The American Legion Post 10 has a rich history in Kissimmee dating back 100 years this June.
But the leader of this local veterans’ organization has his sights set on more than a legacy. He wants a bright future for Post 10, too.
“We don’t care if they’re younger or older, we want every veteran in the area who’s eligible to come and join us,” said Post Commander Dan Bush.
Bush has overseen Post 10 for about two years now and has worked hard to strengthen the club’s identity and grow its membership rolls.
A big part of that was aligning the local chapter to what Bush calls the “Legion way.” The commander has been a member of the national nonprofit group for nearly 30 years, and quickly noticed changes he wanted to make to Post 10 after transferring his membership to Kissimmee when he retired a decade ago.
Bush saw rifts among the club’s leadership and members. Affiliated programs – including the Women’s Auxiliary, Sons of the Legion and the Legion Riders – struggled to work together effectively.
“We haven’t changed a lot, but we’ve strengthened and improved things that matter, like financial accountability along with a solid checks and balances system,” said Bush, a Vietnam veteran who worked his way to the Legion’s state economics committee in Michigan before taking over Post 10.

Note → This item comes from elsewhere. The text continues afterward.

import Mathlib
import HarnessLib
import HarnessLib.Audit
import Summits.AtomisticToContinuum.Statement
import Literature.Analysis.FluidPDE.HardSphereFlowConstruction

The local chapter also faces some competition from other nearby veterans’ organizations, Bush said. Its landlocked location at Kissimmee Lakefront Park is beautiful and historic, but also lacks more than 20 parking spaces, which can be cumbersome during big events.

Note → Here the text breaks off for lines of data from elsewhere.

import Summits.BirchSwinnertonDyer.Rank1Residual.Partition.MainConjecturesEisensteinTwistCertificate
import HarnessLib

/-!
# Row C6 at ONE prime: Castella–Grossi–Skinner's Theorem D at `p` from Mazur's main conjecture AT `p`
# IN ANALYTIC RANK ZERO ONLY — the per-prime binder that isolates the `p = 3` debt of row D4

HONEST FRAMING (cell `bsd-litref`, run/shared/lean/pub/bsd-litref/; programme
`BSD-LIT2PART-PROGRAMME-v1.md` §T2d, verbatim): "no tranche here proves BSD; ARM L moves the LITERAL
column of an r ≤ 1 census into the kernel-proved-modulo-named-print column". `Proofs`-style Summits
file: THEOREMS ONLY — no definition, no named fact, nothing asserted. Seat `bsd-litref-cgs25-pv`
(prover), written for the cell's D-audit of CGS25 Thm. D (reader 1, `cgs25/sheets/D-AUDIT-cgs25-r1.md`
cd6b303b333505a2): node X = CGS25 Thm. 4.1.1 ⇐ «[BSTW23, §5]» is PASS-in-cell at `p ≥ 5` and
**GAP(line) at `p = 3`** (KLZ17 §§7–12 «p ≥ 5»; BSTW Thm. 3.1 / Rem. 5.1 ⇐ [SV-S-Ohta], unposted),
with the recommendation (sheet §6 item 4) to isolate the `@3` debt «in ONE displayed binder» — Theorem
A's conclusion at the single prime — and to re-derive Theorem D at that prime from it «by the §4.1/§4.2
frames ALREADY in the tree by name».

## What this file proves

For a FIXED prime `p > 2`, write `MC₀(p)` for the hypothesis

> for every globally minimal elliptic `V/ℚ` with `p` good, `V[p]` reducible, `a_p(V) ≢ 1 (mod p)` and
> `ord_{s=1} L(V,s) = 0`: `MazurMainConjecture V p`

(the cell's typed per-pair statement `Rank1ResidualX1Defs.MazurMainConjecture`, Néron normalisation —
binder for binder the conclusion of `CastellaGrossiSkinner2025.thmA_charIdeal_eq_padicLFunction`, cf.
`mazurMainConjecture_of_cgsThmA`). It is Theorem A (= Thm. 7.1.1) AT THE PRIME `p`, and ONLY for
analytic rank `0`. Then, granted the PUBLISHED Beilinson–Flach-free facts of the tree:

* `RowC6.bsdp_rankZero_of_mazurMainConjectureAt` — `MC₀(p)` ⟹ `BSD(E,p)` for every row-C6 pair
  `(E, p)` with `ord_{s=1} L(E,s) = 0` (Greenberg Thm. 4.1 + Mazur–Swinnerton-Dyer + GZK: the tree's
  `RowC6.bsdp_rankZero_of_mazurMainConjecture`, restated with the per-prime binder for symmetry).
* `RowC6.bsdp_rankOne_of_display55_of_mazurMainConjectureAt` — `MC₀(p)` ⟹ `BSD(E,p)` for every row-C6
  pair with `ord_{s=1} L(E,s) = 1`: Hoffstein–Luo gives an admissible `K`
  (`exists_admissibleField_of_rootNumber_eq_neg_one`), the twist `E^{(d_K)}` is a rank-ZERO row-C6 curve
  at the same `p` (`partner_good_red_not_anom`), `MC₀(p)` closes `BSD(E^K,p)`, and the equivalence
  `RowC6.bsdp_rankOne_iff_bsdp_twist_of_display55` (CGLS22 display (5.5), A157, + Gross–Zagier + Kolyvagin
  + GZK + modularity) transfers it to `E`. So THEOREM A IS NEEDED ONLY IN ANALYTIC RANK ZERO — the
  printed «applying our result in the rank `0` case to `E^K`», now with the rank-`0` case itself cut
  down to its main-conjecture input at the one prime.
* `RowC6.bsdp_of_display55_of_mazurMainConjectureAt` — both ranks: `MC₀(p)` ⟹ Thm. D at `p` on row C6.
* Sanity (not restated — the gate's dedup rule): the PUBLISHED Theorem A (`hA`, A142) discharges
  `MC₀(p)` at every `p > 2` through `mazurMainConjecture_of_cgsThmA`, and the conclusion is then
  literally the landed `RowC6.bsdp_of_display55_of_cgsThmA` (MainConjecturesEisensteinTwistIdentity).

USE. At `p ∈ {5, 7, 13}` the binder `MC₀(p)` is Theorem A refereed in cell (sheet verdict PASS); at
`p = 3` it is EXACTLY the typed target the sheet asks the typer to post (`…thmA_atThree_OPEN`, claim-
tagged, not a Literature fact): feeding that `def` (or its rank-`0` half) to
`RowC6.bsdp_of_display55_of_mazurMainConjectureAt (p := 3)` is a one-line corollary, so the `@3`
classes of row D4 hang on ONE displayed binder and the `p ≥ 5` classes stay on the published fact. Per
class, the same `@3` pairs have the certificate roads of `MainConjecturesEisensteinTwistCertificate`
(twist `#Ш_an` unit, 1 884 / 1 901 rank-one D4 classes certified by kit j256228/j256354) and of
`EisensteinGoodComplementSplit` (Wuthrich unit / Schneider).

References: [CastellaGrossiSkinner2025] Math. Ann. 393 (2025), Thm. D and its proof (§1.2), Theorem A
= Thm. 7.1.1, Thm. 4.1.1; [CastellaGrossiLeeSkinner2022] Invent. Math. 227 (2022), proof of Thm. 5.3.1
(5.5)–(5.7); [GreenbergLNM1716] Thm. 4.1; [HoffsteinLuo1997]; [GrossZagier1986] Thm. I.7.3;
[Miller2011LMS] Def. 1.1; cell sheet `pub/bsd-litref/cgs25/sheets/D-AUDIT-cgs25-r1.md` §0, §5.4, §6.
-/

set_option autoImplicit false

noncomputable section

open scoped Classical

open WeierstrassCurve NumberField Literature.NumberTheory.EllipticCurves
  Literature.NumberTheory.EllipticCurves.ModularForms Literature.NumberTheory.QuadraticFields
  Literature.NumberTheory.EllipticCurves.Rank1Residual
  Literature.NumberTheory.EllipticCurves.CastellaGrossiLeeSkinner2022
  Summit.BirchSwinnertonDyer.BirchSwinnertonDyer.Theorems.Rank1ResidualX1Defs

namespace Summit.BirchSwinnertonDyer.Rank1Residual

/-- **Row C6 ∩ {r = 0} at one prime from `MC₀(p)`** (the tree's
`RowC6.bsdp_rankZero_of_mazurMainConjecture` with the per-prime, rank-zero-only binder of this file):
for `W/ℚ` globally minimal elliptic, `p > 2` good, `E[p]` reducible, `a_p ≢ 1 (mod p)`,
`ord_{s=1} L(E,s) = 0`: `BSDp W p`, from Mazur's main conjecture at `(W, p)` (supplied by `hMC0`),
Greenberg 1999 Thm. 4.1 (`hGr`), modularity (`hmodP`) and GZK. [cite: GreenbergLNM1716, Thm. 4.1 (p. 102)]
[cite: CastellaGrossiSkinner2025, Thm. D (r = 0) and its proof (§1.2)] [cite: Miller2011LMS, Def. 1.1] -/
theorem RowC6.bsdp_rankZero_of_mazurMainConjectureAt (hGr : greenberg_charValue_rankZero)
    (hmodP : nonempty_modularParametrizationData) (hGZK : rank_eq_analyticRank_of_analyticRank_le_one)
    (p : ℕ) [Fact p.Prime] (hp : 2 < p)
    (hMC0 : ∀ (V : WeierstrassCurve ℚ) [V.IsElliptic] [V.IsGloballyMinimal],
      Good V p → Red V p → ¬ Anom V p → V.analyticRank = 0 → MazurMainConjecture V p)
    (W : WeierstrassCurve ℚ) [W.IsElliptic] [W.IsGloballyMinimal]
    (hgood : Good W p) (hred : Red W p) (hna : ¬ Anom W p) (hr0 : W.analyticRank = 0) : BSDp W p :=
  RowC6.bsdp_rankZero_of_mazurMainConjecture hGr hmodP hGZK ⟨hp, hred, hgood, hna⟩ hr0
    (hMC0 W hgood hred hna hr0)

/-- **Row C6 ∩ {r = 1} at one prime from `MC₀(p)` — Theorem A is needed ONLY for the rank-zero twist.**
For `W/ℚ` globally minimal elliptic, `p > 2` good, `E[p]` reducible, `a_p ≢ 1 (mod p)`,
`ord_{s=1} L(E,s) = 1`: `BSDp W p`, granted Mazur's main conjecture at `p` for every rank-ZERO row-C6
curve (`hMC0`) and the published facts CGLS22 display (5.5) (`h55`, A157), Greenberg Thm. 4.1 (`hGr`),
modularity (`hmodP`, `hnf`), Hoffstein–Luo (`hHL`), Gross–Zagier over `ℚ` (`hGZQ`) and over `K` (`hGZ`),
Kolyvagin (`hKo`), GZK. Proof: `w(E) = −1`; Hoffstein–Luo gives an admissible `K` ((a)–(d),
`exists_admissibleField_of_rootNumber_eq_neg_one`); a globally minimal model `Wd` of `E^{(d_K)}`
exists (`exists_isGloballyMinimal_smul_eq_quadraticTwist`); `Wd` is good, Eisenstein, non-anomalous at
`p` (`partner_good_red_not_anom`) of analytic rank `0`, so `hMC0` and the rank-zero skeleton give
`BSDp Wd p`; the equivalence `RowC6.bsdp_rankOne_iff_bsdp_twist_of_display55` transfers it to `W`.
[cite: CastellaGrossiSkinner2025, Thm. D (r = 1) and its proof (§1.2): "applying our result in the rank 0 case to E^K"]
[cite: CastellaGrossiLeeSkinner2022, proof of Thm. 5.3.1, (5.5)–(5.7)] [cite: HoffsteinLuo1997, Theorem (§1)]
[cite: GreenbergLNM1716, Thm. 4.1 (p. 102)] -/
theorem RowC6.bsdp_rankOne_of_display55_of_mazurMainConjectureAt (h55 : display55_sha_heegnerIndex)
    (hGr : greenberg_charValue_rankZero)
    (hmodP : nonempty_modularParametrizationData) (hnf : exists_isNewformOf)
    (hHL : HoffsteinLuo1997_exists_twist_L_one_ne_zero) (hGZQ : GrossZagier1986_thm_I_7_3)
    (hGZ : ∀ (N : ℕ) [NeZero N] (W : WeierstrassCurve ℚ) (K : Type) [Field K] [NumberField K],
      gross_zagier N W K)
    (hKo : ∀ (N : ℕ) [NeZero N] (W : WeierstrassCurve ℚ) (K : Type) [Field K] [NumberField K],
      kolyvagin N W K)
    (hGZK : rank_eq_analyticRank_of_analyticRank_le_one)
    (p : ℕ) [Fact p.Prime] (hp : 2 < p)
    (hMC0 : ∀ (V : WeierstrassCurve ℚ) [V.IsElliptic] [V.IsGloballyMinimal],
      Good V p → Red V p → ¬ Anom V p → V.analyticRank = 0 → MazurMainConjecture V p)
    (W : WeierstrassCurve ℚ) [W.IsElliptic] [W.IsGloballyMinimal]
    (hgood : Good W p) (hred : Red W p) (hna : ¬ Anom W p) (hr : W.analyticRank = 1) : BSDp W p := by
  have hmod : hasEntireLFunction_rat := hasEntireLFunction_rat_of_exists_isNewformOf hnf
  -- `w(E) = -1` from `ord_{s=1} L(E,s) = 1`
  have hw : W.rootNumber = -1 := by
    have h := even_analyticRank_iff_rootNumber_eq_one.rootNumber_eq_neg_one_pow (W := W)
      (even_analyticRank_iff_rootNumber_eq_one_of_exists_isNewformOf W hnf)
    rw [hr, pow_one] at h
    exact h
  -- an admissible `K` (Hoffstein–Luo) and a globally minimal model of the twist
  obtain ⟨K, _, _, hK, hodd, hlt, hHN, hHp, hLK⟩ :=
    exists_admissibleField_of_rootNumber_eq_neg_one hnf hHL W hw p
  have hd0 : (NumberField.discr K : ℚ) ≠ 0 := by
    exact_mod_cast (show NumberField.discr K ≠ 0 by omega)
  obtain ⟨Wd, _, _, C, hC⟩ := exists_isGloballyMinimal_smul_eq_quadraticTwist W hd0
  -- the twist is a rank-zero row-C6 curve at `p`: the main conjecture at `p` closes it
  obtain ⟨hgood_d, hred_d, hna_d⟩ := partner_good_red_not_anom hp hgood hred hna K hK hodd hHp Wd ⟨C, hC⟩
  have hrd : Wd.analyticRank = 0 := RowC6.analyticRank_twist_eq_zero hmod W K hLK Wd ⟨C, hC⟩
  have hBd : BSDp Wd p :=
    RowC6.bsdp_rankZero_of_mazurMainConjectureAt hGr hmodP hGZK p hp hMC0 Wd hgood_d hred_d hna_d hrd
  -- transfer along the twist identity
  exact (RowC6.bsdp_rankOne_iff_bsdp_twist_of_display55 h55 hmodP hnf hGZQ hGZ hKo hGZK W p hp hgood
    hred hna hr K hK hodd hlt hHN hHp hLK Wd ⟨C, hC⟩).2 hBd

/-- **Castella–Grossi–Skinner's Theorem D AT ONE PRIME, from Mazur's main conjecture at that prime in
analytic rank zero only.** For a fixed `p > 2` and `MC₀(p)` as in the module docstring: every
`W/ℚ` globally minimal elliptic with `p` good, `E[p]` reducible, `a_p ≢ 1 (mod p)` and
`ord_{s=1} L(E,s) ≤ 1` satisfies `BSDp W p` (rank `0`: `RowC6.bsdp_rankZero_of_mazurMainConjectureAt`;
rank `1`: `RowC6.bsdp_rankOne_of_display55_of_mazurMainConjectureAt`). At `p = 3` the binder `hMC0` is
the cell's typed `@3` target (sheet §6 item 4); at `p ≥ 5` it is Theorem A refereed in cell.
[cite: CastellaGrossiSkinner2025, Thm. D and its proof (§1.2), Theorem A = Thm. 7.1.1]
[cite: CastellaGrossiLeeSkinner2022, proof of Thm. 5.3.1, (5.5)–(5.7)] [cite: GreenbergLNM1716, Thm. 4.1 (p. 102)] -/
theorem RowC6.bsdp_of_display55_of_mazurMainConjectureAt (h55 : display55_sha_heegnerIndex)
    (hGr : greenberg_charValue_rankZero)
    (hmodP : nonempty_modularParametrizationData) (hnf : exists_isNewformOf)
    (hHL : HoffsteinLuo1997_exists_twist_L_one_ne_zero) (hGZQ : GrossZagier1986_thm_I_7_3)
    (hGZ : ∀ (N : ℕ) [NeZero N] (W : WeierstrassCurve ℚ) (K : Type) [Field K] [NumberField K],
      gross_zagier N W K)
    (hKo : ∀ (N : ℕ) [NeZero N] (W : WeierstrassCurve ℚ) (K : Type) [Field K] [NumberField K],
      kolyvagin N W K)
    (hGZK : rank_eq_analyticRank_of_analyticRank_le_one)
    (p : ℕ) [Fact p.Prime] (hp : 2 < p)
    (hMC0 : ∀ (V : WeierstrassCurve ℚ) [V.IsElliptic] [V.IsGloballyMinimal],
      Good V p → Red V p → ¬ Anom V p → V.analyticRank = 0 → MazurMainConjecture V p)
    (W : WeierstrassCurve ℚ) [W.IsElliptic] [W.IsGloballyMinimal]
    (hgood : Good W p) (hred : Red W p) (hna : ¬ Anom W p) (hr : W.analyticRank ≤ 1) : BSDp W p := by
  rcases Nat.le_one_iff_eq_zero_or_eq_one.mp hr with hr0 | hr1
  · exact RowC6.bsdp_rankZero_of_mazurMainConjectureAt hGr hmodP hGZK p hp hMC0 W hgood hred hna hr0
  · exact RowC6.bsdp_rankOne_of_display55_of_mazurMainConjectureAt h55 hGr hmodP hnf hHL hGZQ hGZ hKo
      hGZK p hp hMC0 W hgood hred hna hr1

end Summit.BirchSwinnertonDyer.Rank1Residual

end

“That’s something we’re working with the city on,” Bush said. “We have new leadership with a fresh outlook on the post and great events coming down the pipeline. Now, we just need to give people a place to park.”
The American Legion, a federally recognized program, launched in 1919 to serve as a welcoming, helpful place for returning World War I service members.
Bush and others at Post 10 work alongside former military personnel as they navigate the often tricky and complicated Veterans’ Affairs (VA) system. They’re certified to council individuals on benefits and help them figure out the fastest, easiest way to get assistance.
“It can be very challenging to figure out unless you have someone who can help guide you through it,” Bush said. “We show them what they need to do, but they still have to follow up with the VA on their own.”
State chartered outreach programs like Project Vet Relief are another way Post 10 assists former service members by providing a limited number of short-term grants to veterans facing financial hardship.
There’s also a strong legislative arm of the American Legion on a state and national level. Being a member allows veterans to stay informed on bills and laws that might have a direct impact on their life, Bush said.
Post 10 has about 500 members on its list, but Bush wants to see that number grow. A big part of that is letting folks know they are welcome to stop by, check out the post and ask questions. Bush emphasized that the Legion is open to vets of every race, gender and political background.
“We’re here to help serve them and their families,” he said. “This isn’t a good ole boys club. We want everyone to come by and check us out.”
Bush is also looking to forge partnerships with community organizations, especially the Osceola County School District. On a national scale, the American Legion offers a host of different programs and opportunities to youngsters, including scholarships and legislative internships. Students who are interested in seeing what financial aid and outreach programs are available can visit the Legion’s national website at www.legion.org.
“We want to make sure young people have a better scope of what the country is about,” Bush said. “We just need the community’s support to make it happen.”
To celebrate the history and future of the Legion, Post 10 is hosting a few special centennial events in June.
First, the local chapter is hosting a karaoke contest Friday to kick off a series that continues every Friday in June.
It will also host a two-day event on June 1 and 2 with a cornhole competition on Saturday and a horseshoe competition on Sunday. Both events are open to the public.
Kim and the Kadilicas will be performing at the post both nights to provide some lively entertainment (Saturday at 6 p.m. and Sunday at 5 p.m.) There’s also a $15 prime rib dinner offered Saturday night.